Dans leur lettre, les sénateurs ont menacé le procureur général Khan en disant: «Si vous ciblez Israël, nous vous ciblerons». Ils ont également menacé d’imposer des sanctions aux employés qui travaillent avec M. Khan et aussi d’interdire au procureur et à sa famille d’entrer aux États-Unis. Les douze sénateurs ont conclu leur lettre par ceci : «Vous avez été prévenu!», phrase qui a beaucoup fait réagir dans la presse et sur les réseaux sociaux.
Une brutalité qui convient à la mafia
Dans une déclaration à Zeteo, le sénateur démocrate Chris Van Hollen du Maryland a déclaré: «C’est bien d’exprimer son opposition à une éventuelle procédure judiciaire mais c’est absolument une faute d’intervenir dans une affaire judiciaire en menaçant des magistrats, les membres de leur famille, leurs proches et les employés avec des représailles. Cette brutalité est quelque chose qui convient à la mafia pas aux sénateurs américains.»

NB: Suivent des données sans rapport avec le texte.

/-- **Measurability of the gradient of the Duhamel integrand in the time variable**: for a jointly
measurable forcing bounded by `B` on `(s, t)`, `σ ↦ D(𝒩_{t−σ}G(σ))ᵢ(x)` is a.e. strongly measurable
on `(s, t)` (difference quotients along the frame vectors converge for `σ < t`; a functional is the
frame combination of its values). [folklore] -/
theorem aestronglyMeasurable_fderiv_oseenHeat_sub
    (hmeas : ∀ j k, Measurable fun q : ℝ × E => G q.1 j k q.2) {B : ℝ} {s t : ℝ}
    (hB : ∀ σ ∈ Ioo s t, ∀ j k y, |G σ j k y| ≤ B) (i : Fin (Module.finrank ℝ E)) (x : E) :
    AEStronglyMeasurable (fun σ => fderiv ℝ (oseenHeat (t - σ) (G σ) i) x)
      ((volume : Measure ℝ).restrict (Ioo s t)) := by
  set e := stdOrthonormalBasis ℝ E
  have hrepr : (fun σ => fderiv ℝ (oseenHeat (t - σ) (G σ) i) x) = fun σ =>
      ∑ l, fderiv ℝ (oseenHeat (t - σ) (G σ) i) x (e l) • innerSL ℝ (e l) := by
    funext σ; exact clm_eq_sum_smul_innerSL _
  rw [hrepr]
  refine Finset.aestronglyMeasurable_fun_sum _ fun l _ => AEStronglyMeasurable.smul_const ?_ _
  -- the partial derivative along `e l` is the limit of difference quotients
  have hq : ∀ n : ℕ, AEStronglyMeasurable
      (fun σ => ((n : ℝ) + 1) * (oseenHeat (t - σ) (G σ) i (x + ((n : ℝ) + 1)⁻¹ • e l) -
        oseenHeat (t - σ) (G σ) i x)) ((volume : Measure ℝ).restrict (Ioo s t)) := fun n =>
    (((aestronglyMeasurable_oseenHeat_sub_section hE hmeas measurableSet_Ioo (fun σ hσ => hσ.2) hB
      i (x + ((n : ℝ) + 1)⁻¹ • e l)).sub (aestronglyMeasurable_oseenHeat_sub_section hE hmeas
      measurableSet_Ioo (fun σ hσ => hσ.2) hB i x)).const_mul _)
  refine aestronglyMeasurable_of_tendsto_ae atTop hq ?_
  refine (ae_restrict_iff' measurableSet_Ioo).2 (Eventually.of_forall fun σ hσ => ?_)
  have hmem := fun j k => memLp_top_slice_of_bound hmeas (σ := σ) (hB σ hσ) j k
  have hdiff : HasFDerivAt (oseenHeat (t - σ) (G σ) i) (fderiv ℝ (oseenHeat (t - σ) (G σ) i) x) x :=
    (((contDiff_oseenHeat hE (fun j k => (hmem j k).1) (sub_pos.2 hσ.2) i (n := 1)).differentiable
      one_ne_zero) x).hasFDerivAt
  have hseq : Tendsto (fun n : ℕ => (n : ℝ) + 1) atTop atTop :=
    tendsto_natCast_atTop_atTop.atTop_add tendsto_const_nhds
  have hlim := (hdiff.lim_real (e l)).comp hseq
  simpa [smul_eq_mul, Function.comp_def] using hlim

Parmi les sénateurs qui ont signé la lettre figure le leader des républicains au Sénat, et non des moindres, Mitch McConnell. Ce dernier est apparu devant les caméras lors d’une conférence de presse en juillet dernier incapable de parler pendant quelques instants avant que son entourage ne le fasse sortir de la salle. L’incident a suscité des spéculations sur l’état de santé du sénateur républicain du Kentucky. En mars dernier, McConnell a été transporté à l’hôpital après s’être effondré dans un hôtel de la région de Washington.
Parmi les signataires figurent également des visages connus pour leur soutien à Israël tels que Tom Cotton, Marco Rubio, Ted Cruz et Tim Scott, de la Caroline du Sud, qui figurerait sur la liste restreinte de Donald Trump pour la vice-présidence.
Vendredi dernier, le bureau du procureur de la CPI a appelé à mettre fin à ce qu’il a qualifié d’intimidation des agents judiciaires affirmant que de telles menaces pourraient constituer un crime contre la CPI. Le bureau a déclaré, dans un communiqué publié sur X, que toutes les tentatives visant à entraver le travail des employés, à les intimider ou à les influencer de manière inappropriée doivent cesser immédiatement. Il a ajouté que le Statut de Rome qui définit la structure de la Cour et ses domaines de compétence interdit de telles actions.
Des méthodes de barbouzerie
Ce qui est saisissant, au-delà des méthodes de barbouzerie, que constitue cette lettre scandaleuse, c’est la phrase «cette mesure sera considérée comme une menace non seulement à la souveraineté d’Israël mais aussi à la souveraineté des États-Unis d’Amérique». Les sénateurs américains considèrent donc que des mandats d’arrêt contre les responsables israéliens relève de la menace pour la souveraineté américaine. Pourquoi donc? Les Américains ont-ils des choses douteuses à se reprocher? Pourquoi le travail de la CPI les gène-t-il autant? Ceci ne saurait être uniquement expliqué par l’excès de zèle dans la défense d’Israël car il est question de «menace de la souveraineté des États-Unis d’Amérique» et non des moindres!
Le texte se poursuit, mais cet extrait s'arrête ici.